Hallie C. Prescott, MD, MSc; Timothy D. Girard, MD, MSCI – JAMA. Published online August 5, 2020. doi:10.1001/jama.2020.14103
- There are limited data specific to recovery from COVID-19.
- Below are the practices that are recommended to enhance recovery from sepsis that are applicable to patients recovering from severe COVID-19.
- Patients with viral sepsis from COVID-19 should receive these recommended practices.
- Recovery practices include anticipatory guidance regarding potential new problems, screening for new impairments at hospital discharge and early outpatient follow-up, anticipation and mitigation of risk for common and preventable health deterioration, medication optimization, and referral or instructions for a structured exercise program.
- Patients have an increased risk of death for at least 2 years after sepsis, and it is important to consider transitioning to a palliative focus of care.
- These recommended practices are associated with better clinical outcomes.
- Receipt of these practices was associated with lower odds of rehospitalization or death.
- Only 20% of patients received all 4 recommended practices within 90 days of sepsis hospitalization.
- There is a need to develop better implementation strategies for these recommended practices
Patients, families, and non-ICU health care professionals are often unfamiliar with the consequences of sepsis.
Anticipatory guidance about common challenges after sepsis is helpful but does not occur regularly.
Screening/Referral for New Limitations
Sepsis is associated with a 10 percent absolute increase in cognitive impairment and the development of new functional limitations.
Patients and family should be questioned regarding new symptoms of cognitive impairment, physical limitations, and swallowing difficulties, and then referred to supportive services, such as physical therapy, occupational therapy, and sleep-language pathology.
Long-term medications are often held during critical illness due to short-term contraindications (eg, β-blocker held due to hypotension), while new medications are started for symptom control (eg, antipsychotics for agitated delirium).
However, while intended to be temporary, such changes often persist after hospitalization and may contribute to future health deterioration.
Various interventions focused on medication optimization reduce rehospitalization and emergency department visits after acute illness, underscoring the benefit of medication optimization.

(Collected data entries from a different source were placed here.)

import Summits.HodgeConjecture.HodgeConjecture.Theorems.F0D9opRoad2
import HarnessLib
import HarnessLib.Audit.LibrarySuggestionsDenyListCorCM
import HarnessLib.Audit.LibrarySuggestionsDenyListCruxes

/-!
# F0_D9opRoad2 — ED. 9 = SHIM (K6 «MAIN + PARENT» row, LAST wave; rung-0 re-home, LEAD «M-72» (4)∕«M-140»∕«M-147d»; desk F0P6a-plan (g7) cand v9, written only on the LEAD heir՚s wave word)

Every declaration of the tree workfile `Lines/F0_D9opRoad2.lean` (ED. 8 «PWcore PAID», sha16 09709f616d3d0592, 1676 l., code-`sorry`-free, 0 sockets; 51 declarations)
now lives, byte for byte and under the SAME namespace `Summit.HodgeConjecture.HodgeConjecture.Cruxes.HLiu418.F0D9opRoad2`, in the ★ chain
`Theorems/F0D9opRoad2Boundary.lean` → `Theorems/F0D9opRoad2Pen.lean` → `Theorems/F0D9opRoad2PenCongruence.lean` → `Theorems/F0D9opRoad2Descent.lean` → `Theorems/F0D9opRoad2Doors.lean` → `Theorems/F0D9opRoad2.lean` (LAST part = plain stem; each part imports the previous); this module keeps its name so that its tree importers
(socket `Lines/F0_AlbCm.lean` ED. 13 :337 `stub_D9op := …F0D9opRoad2.stub_D9op_holds` (FQN kept ★-side ⇒ resolves through the import; no alias needed)) and any by-name reader resolve unchanged through the import above.
It declares ONLY the three by-name aliases of record below («M-150h» (2)): `stub_PWcore`, `stub_MODquot`, `stub_deg` — retired ★-side by the `dedup.landed` rule (cure (ii)), bodies = the landed ★ FQNs, statements byte-identical to the tree, 0 `sorry`.  ONE declaration of the tree edition is NOT in the ★ twin: `Summit.HodgeConjecture.HodgeConjecture.Cruxes.HLiu418.F0D9opRoad2.PenLemmas.finsum_map_geomReductionMap_map_eq_of_isOpenImmersion_specialFibre_at` was RETIRED by the (d1) `dedup.landed` pre-cure («M-142e»∕«M-142h» (ii): 0 code callers outside its own part ⇒ deleted, no alias; its one in-file caller reads the landed twin `Literature.AlgebraicGeometry.Motives.IntegralModel.finsum_map_geomReductionMap_map_eq_of_isOpenImmersion_specialFibre_at`), so nothing is aliased here either.
CLOSURE-NAMES («M-146a» (2)): ∅ — members = tree rev-closure {`F0_AlbCm`} (MAIN ← `F0_D9opRoad2` ← `F0_AlbCm` ← ∅); with the MAIN ED. 11 and parent ED. 9 shims applied jointly no departed `Lines`-only name occurs in the member՚s code (desk leg `F0/P6/F0P6a-plan/g7/cn/closure_names.py`).
ORDER NOTE: written in ONE request with the parent∕MAIN shim and the socket `F0_AlbCm` as rider∕named importer, on the LEAD՚s word, after EVERY ★ part above is ACCEPTED (NO-CROSS-IMPORT: no environment may hold
a `Lines/` ORIGINAL together with its ★ twin); an importer smoke that reads «environment already contains …» before that request is BUILT is this order note, not a defect.
Edition history stays in the line card `Lines/F0_D9opRoad2.md` and in git; future changes are ★-side proposals on the `Theorems/` files.
HC_CM is proved only modulo the printed citations (2 remaining named inputs: hLiu418 = stmt-HodgeConjecture-24832, h413 = stmt-HodgeConjecture-24833) until rung 0 closes; a re-home is count-neutral. (0 `sorry`, 0 socket, 3 alias declarations). -/

namespace Summit.HodgeConjecture.HodgeConjecture.Cruxes.HLiu418.F0D9opRoad2

set_option linter.dupNamespace false   -- as the tree workfile (`HodgeConjecture.HodgeConjecture` is the summit∕sub path, D-0017)

/-! ### «M-150h» (2) — NAMES OF RECORD RESTORED HUB-SIDE (by-name aliases; the ★ chain retired these three declarations by the `dedup.landed` rule, cure (ii);
crux workfiles are outside the Theorems dedup lint). Docstrings = the tree ED. 8 docstrings verbatim; statements byte-identical to the tree; bodies = the landed ★ FQNs. -/

/-- **`stub_PWcore : RecordModuliPointwiseCoreCofinal` — PROVED BY NAME at ED. 8 «PWcore PAID» over the sub-line `Lines/F0_P6a_ModuliDatum.lean`** (was the ED. 6∕7 boundary (i) stub): the MODULI CORE (P6 wave 2; sub-line F0-P6a `F0_P6a_ModuliDatum` + organs of F0-P6b∕c∕d).
(print: Liu2021, Prop. D.8 (1)–(3) p. 135 + proof of Cor. D.9 p. 139) (print: Kottwitz1992, §5 pp. 389–392) (print: RapoportSmithlingZhang2020, §4.1 Thm. 4.1 p. 17)
(print: Carayol1986Compositio, §10.3, Prop. p. 211) (print: Wedhorn2000CongruenceRelation, Thm. p. 2) -/
theorem stub_PWcore : RecordModuliPointwiseCoreCofinal :=
  Summit.HodgeConjecture.HodgeConjecture.Cruxes.HLiu418.F0P6aModuliDatum.pwcore_holds

/-- **`stub_MODquot : RecordTameLevelQuotientModel` — PROVED BY NAME (hand M-Q, A-p14 (g30) + A-p03 (g27)) at ED. 7 «MODquot PAID»**: the ED. 6 boundary (ii)
(the TAME LEVEL-QUOTIENT PACKAGING) is the DERIVED theorem `:= F0P6qTameLevelQuotient.quot_holds` over the imported sorry-free sub-line
`Lines/F0_P6q_TameLevelQuotient.lean` (tree 095a9dabe50403a6; F0P6-ref1 BOX «P6q-1» GREEN 2026-09-01T13:54:15Z; P6 LEAD RULING «M-4» (4)); was `sorry` at ED. 6.
(print: SGA1, Exp. V Prop. 1.8, Cor. 1.5) (print: KatzMazur1985, A7.1) (print: MumfordAV1970, §7 Thm. p. 66) -/
theorem stub_MODquot : RecordTameLevelQuotientModel :=
  Summit.HodgeConjecture.HodgeConjecture.Cruxes.HLiu418.F0P6qTameLevelQuotient.quot_holds

/-- **`stub_deg : HeckeDegreeSplitPlace` — PROVED (ED. 5 desk v0.1)** by name from ★ p807687
`Literature/NumberTheory/Automorphic/UnitaryGroupHeckeDegreeSplitPlace.lean` (clause (a): `natCard_orbit_heckeElementAt_one_uniformizer`,
under `IsHyperspecialAt` + the `glInt` clause) and ★ p808973 `Literature/NumberTheory/Automorphic/UnitaryGroupHeckeCentralElement.lean`
(clauses (b)(c): `coe_eq_of_mem_orbit_heckeElementAt_self`, `inv_mul_mul_heckeElementAt_self_mem` — `t_{w,2}` is central, hypothesis-free);
the term is F0P5a-p04 (g3)'s HOME cert `CERT-DEG-letter-holds.bypaste.F0P5a-p04g3.lean` 9e7776af (REF1 countersign 03:53:01Z) verbatim.
(print: ShimuraIATAF1971, §3.2 proof of Lemma 3.22; DiamondShurman2005, §5.2; CartierCorvallis1979, §IV.1) -/
theorem stub_deg : HeckeDegreeSplitPlace :=
  Summit.HodgeConjecture.HodgeConjecture.Cruxes.HLiu418.F0P6aPointwiseFrobenius.deg_holds

end Summit.HodgeConjecture.HodgeConjecture.Cruxes.HLiu418.F0D9opRoad2
import Mathlib
import HarnessLib

/-!
# ValiantsHypothesis / MonotoneRestoration — `MonotoneRestorationQP`, line `Sketch`, stub D5

Support file for crux item `stmt-ValiantsHypothesis-15886`
(`Summit.ValiantsHypothesis.ValiantsHypothesis.Theses.MonotoneRestoration.MonotoneRestorationQP`),
line `Sketch`, stub `stub_esymmRowSums_scan`: the sanity instance of Theorem δ (commuting row
scans) — the elementary symmetric polynomial `e_k` of the row sums `R_i = Σ_j x_{i j}` is the value
of a commuting scan of width `k + 1`.

With the template `H a b = [a = b] + [a = b + 1] · z₀` and `z₀ ↦ p₁(r_i) = R_i`, the transfer
matrix of row `i` is `A_i = I + R_i • N`, `N` the lower shift matrix (`N a b = [a = b + 1]`).

* The `A_i` pairwise commute: each is `1 + (scalar) • N` (`Commute` API).
* `A_0 ⋯ A_{n-1} = Σ_{t ⊆ [n]} (∏_{i ∈ t} R_i) • N ^ |t|`: all factors are values of the
  `S`-algebra map `Polynomial.aeval N` (`S` the coefficient polynomial ring), under which the
  ordered `List.prod` becomes a `Finset.prod` in the commutative ring `S[X]`, expanded by
  `Finset.prod_one_add`.
* `(N ^ d) a b = [a = b + d]`, so the `(k, 0)` entry — the one selected by `u = δ_k`, `v = δ_0` —
  is `Σ_{|t| = k} ∏_{i ∈ t} R_i = bind₁ R (esymm (Fin n) ℂ k)`.
-/

-- `Summit.ValiantsHypothesis.ValiantsHypothesis.…` is the tree's mandated single-conjunct layout
-- (Sub = Summit), so the duplicated namespace component is intended.
set_option linter.dupNamespace false

noncomputable section

namespace Summit.ValiantsHypothesis.ValiantsHypothesis.Theorems

open MvPolynomial

/-- Powers of the lower shift matrix: `(N ^ d) a b = [a = b + d]`. [folklore] -/
theorem esymmRowSumsScan_shift_pow_apply {S : Type*} [Semiring S] (w d : ℕ) (a b : Fin w) :
    ((Matrix.of fun a b : Fin w => if (a : ℕ) = (b : ℕ) + 1 then (1 : S) else 0) ^ d) a b =
      if (a : ℕ) = (b : ℕ) + d then 1 else 0 := by
  induction d generalizing a b with
  | zero =>
    rw [pow_zero, Matrix.one_apply, add_zero]
    simp only [Fin.ext_iff]
  | succ d ih =>
    rw [pow_succ, Matrix.mul_apply]
    simp_rw [ih, Matrix.of_apply, mul_ite, mul_one, mul_zero]
    by_cases hb : (b : ℕ) + 1 < w
    · rw [Finset.sum_eq_single ⟨(b : ℕ) + 1, hb⟩]
      · rw [if_pos rfl]
        exact if_congr (by dsimp only; omega) rfl rfl
      · intro c _ hc
        exact if_neg fun h => hc (Fin.ext h)
      · intro h
        exact absurd (Finset.mem_univ _) h
    · rw [Finset.sum_eq_zero fun c _ => if_neg (by omega), if_neg (by omega)]

/-- An ordered product of the commuting matrices `1 + r_i • N` expands as
`Σ_{t ⊆ [n]} (∏_{i ∈ t} r_i) • N ^ |t|`. [folklore] -/
theorem esymmRowSumsScan_prod_one_add_smul {S : Type*} [CommRing S] {w n : ℕ}
    (N : Matrix (Fin w) (Fin w) S) (r : Fin n → S) :
    (List.ofFn fun i : Fin n => (1 : Matrix (Fin w) (Fin w) S) + r i • N).prod =
      ∑ t : Finset (Fin n), (∏ i ∈ t, r i) • N ^ t.card := by
  have h1 : ∀ i : Fin n, (1 : Matrix (Fin w) (Fin w) S) + r i • N =
      Polynomial.aeval N (1 + Polynomial.C (r i) * Polynomial.X) := by
    intro i
    rw [map_add, map_one, map_mul, Polynomial.aeval_C, Polynomial.aeval_X, ← Algebra.smul_def]
  have h2 : (List.ofFn fun i : Fin n => (1 : Matrix (Fin w) (Fin w) S) + r i • N) =
      (List.ofFn fun i : Fin n =>
        (1 + Polynomial.C (r i) * Polynomial.X : Polynomial S)).map (Polynomial.aeval N) := by
    rw [← List.ofFn_comp']
    exact congrArg List.ofFn (funext h1)
  have h3 : ∀ t : Finset (Fin n),
      (∏ i ∈ t, Polynomial.C (r i) * Polynomial.X : Polynomial S) =
        Polynomial.C (∏ i ∈ t, r i) * Polynomial.X ^ t.card := by
    intro t
    rw [Finset.prod_mul_distrib, Finset.prod_const, map_prod]
  rw [h2, ← map_list_prod, List.prod_ofFn, Finset.prod_one_add, Finset.powerset_univ, map_sum]
  refine Finset.sum_congr rfl fun t _ => ?_
  rw [h3, map_mul, map_pow, Polynomial.aeval_C, Polynomial.aeval_X, Algebra.smul_def]

/-- The indicator weights `u = δ_k`, `v = δ_0` select the `(k, 0)` entry. [folklore] -/
theorem esymmRowSumsScan_sum_indicator {σ R : Type*} [CommSemiring R] (k : ℕ)
    (F : Matrix (Fin (k + 1)) (Fin (k + 1)) (MvPolynomial σ R)) :
    (∑ a : Fin (k + 1), ∑ b : Fin (k + 1),
      MvPolynomial.C (if (a : ℕ) = k then (1 : R) else 0) * F a b *
        MvPolynomial.C (if (b : ℕ) = 0 then (1 : R) else 0)) = F (Fin.last k) 0 := by
  rw [Finset.sum_eq_single (Fin.last k), Finset.sum_eq_single (0 : Fin (k + 1))]
  · simp
  · intro b _ hb
    have : (b : ℕ) ≠ 0 := fun h => hb (Fin.ext (by rw [h, Fin.val_zero]))
    simp [this]
  · intro h
    exact absurd (Finset.mem_univ _) h
  · intro a _ ha
    have : (a : ℕ) ≠ k := fun h => ha (Fin.ext (by rw [h, Fin.val_last]))
    simp [this]
  · intro h
    exact absurd (Finset.mem_univ _) h

/-- **D5 — the definitions are right: `e_k` of the row sums is a commuting scan.** With
`w = k + 1`, `D = 1`, `H a b = [a = b] + [a = b + 1] · z_0` (so `A_i = I + p_1(r_i) N`, `N` the
lower shift), `u = δ_k`, `v = δ_0`: the `A_i` commute and the scan value
`Σ_{a,b} u_a (A_0 ⋯ A_{n-1})_{ab} v_b` is `e_k(R_0,…,R_{n-1})`. [folklore] -/
theorem stub_esymmRowSums_scan (n k : ℕ) :
    (∀ i i' : Fin n,
      (Matrix.of fun a b : Fin (k + 1) => MvPolynomial.aeval
          (fun _ : Fin 1 => ∑ j : Fin n, (MvPolynomial.X (i, j) : MvPolynomial (Fin n × Fin n) ℂ)
            ^ ((0 : ℕ) + 1))
          ((if a = b then 1 else 0) + (if (a : ℕ) = (b : ℕ) + 1 then (MvPolynomial.X 0 : MvPolynomial (Fin 1) ℂ) else 0))) *
      (Matrix.of fun a b : Fin (k + 1) => MvPolynomial.aeval
          (fun _ : Fin 1 => ∑ j : Fin n, (MvPolynomial.X (i', j) : MvPolynomial (Fin n × Fin n) ℂ)
            ^ ((0 : ℕ) + 1))
          ((if a = b then 1 else 0) + (if (a : ℕ) = (b : ℕ) + 1 then (MvPolynomial.X 0 : MvPolynomial (Fin 1) ℂ) else 0))) =
      (Matrix.of fun a b : Fin (k + 1) => MvPolynomial.aeval
          (fun _ : Fin 1 => ∑ j : Fin n, (MvPolynomial.X (i', j) : MvPolynomial (Fin n × Fin n) ℂ)
            ^ ((0 : ℕ) + 1))
          ((if a = b then 1 else 0) + (if (a : ℕ) = (b : ℕ) + 1 then (MvPolynomial.X 0 : MvPolynomial (Fin 1) ℂ) else 0))) *
      (Matrix.of fun a b : Fin (k + 1) => MvPolynomial.aeval
          (fun _ : Fin 1 => ∑ j : Fin n, (MvPolynomial.X (i, j) : MvPolynomial (Fin n × Fin n) ℂ)
            ^ ((0 : ℕ) + 1))
          ((if a = b then 1 else 0) + (if (a : ℕ) = (b : ℕ) + 1 then (MvPolynomial.X 0 : MvPolynomial (Fin 1) ℂ) else 0)))) ∧
    (∑ a : Fin (k + 1), ∑ b : Fin (k + 1),
      MvPolynomial.C (if (a : ℕ) = k then (1 : ℂ) else 0) *
        (List.ofFn fun i : Fin n => Matrix.of fun a' b' : Fin (k + 1) => MvPolynomial.aeval
          (fun _ : Fin 1 => ∑ j : Fin n, (MvPolynomial.X (i, j) : MvPolynomial (Fin n × Fin n) ℂ)
            ^ ((0 : ℕ) + 1))
          ((if a' = b' then 1 else 0) +
            (if (a' : ℕ) = (b' : ℕ) + 1 then (MvPolynomial.X 0 : MvPolynomial (Fin 1) ℂ) else 0))).prod a b *
        MvPolynomial.C (if (b : ℕ) = 0 then (1 : ℂ) else 0)) =
      MvPolynomial.bind₁ (fun i : Fin n => ∑ j : Fin n, MvPolynomial.X (i, j))
        (MvPolynomial.esymm (Fin n) ℂ k) := by
  -- every transfer matrix is `1 + R_i • N`
  have hA : ∀ i : Fin n,
      (Matrix.of fun a b : Fin (k + 1) => MvPolynomial.aeval
          (fun _ : Fin 1 => ∑ j : Fin n, (MvPolynomial.X (i, j) : MvPolynomial (Fin n × Fin n) ℂ)
            ^ ((0 : ℕ) + 1))
          ((if a = b then 1 else 0) +
            (if (a : ℕ) = (b : ℕ) + 1 then (MvPolynomial.X 0 : MvPolynomial (Fin 1) ℂ) else 0))) =
        1 + (∑ j : Fin n, (MvPolynomial.X (i, j) : MvPolynomial (Fin n × Fin n) ℂ)) •
          Matrix.of fun a b : Fin (k + 1) =>
            if (a : ℕ) = (b : ℕ) + 1 then (1 : MvPolynomial (Fin n × Fin n) ℂ) else 0 := by
    intro i
    ext a b
    simp only [Matrix.of_apply, Matrix.add_apply, Matrix.one_apply, Matrix.smul_apply, smul_eq_mul,
      mul_ite, mul_one, mul_zero, map_add]
    split_ifs <;> simp
  refine ⟨fun i i' => ?_, ?_⟩
  · rw [hA i, hA i']
    exact (Commute.add_left (Commute.one_left _) (Commute.add_right (Commute.one_right _)
      (((Commute.refl _).smul_left _).smul_right _))).eq
  · simp only [hA]
    rw [esymmRowSumsScan_prod_one_add_smul, esymmRowSumsScan_sum_indicator]
    simp only [Matrix.sum_apply, Matrix.smul_apply, smul_eq_mul,
      esymmRowSumsScan_shift_pow_apply, Fin.val_last, Fin.val_zero, zero_add, mul_ite, mul_one,
      mul_zero]
    rw [← Finset.sum_filter]
    simp only [MvPolynomial.esymm, map_sum, map_prod, MvPolynomial.bind₁_X_right]
    exact Finset.sum_congr (by ext t; simp [Finset.mem_powersetCard, eq_comm]) fun _ _ => rfl

end Summit.ValiantsHypothesis.ValiantsHypothesis.Theorems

Anticipate and Mitigate Risk for Health Deterioration
Rehospitalization is common among who survived sepsis, most often for recurrent infection, acute kidney failure, and exacerbation of chronic health conditions.
Patients should be given advice regarding risk and symptoms of recurrent infection and other common causes of rehospitalization.
At hospital discharge and early outpatient follow-up, patients should have volume status assessed and clinical management should focus on reducing risk for common and preventable causes of rehospitalization.
Peer support programs, both in-person and virtual, have emerged as a valuable resource for patients and families after critical illness.
These programs allow survivors to share their story, receive empathy, and learn managing and adaptation strategies from other patients.
Patients and families should be directed toward available peer support programs.
Structured Exercise Program
Weakness and decreased exercise capacity are nearly common after critical illness.
All patients will need to increase exercise gradually over time to regain their exercise capacity they had before sepsis.
Depending on the severity of physical impairments, patients may benefit from referral to physical therapy, cardiac or pulmonary rehabilitation, or a structured self-exercise program.
Palliation, Goals of Care Discussion
Patients have an increased risk of death for at least 2 years after sepsis.
For patients who are weak and/or declining health leading into sepsis, it
is important to reassess goals of case and consider a palliative focus.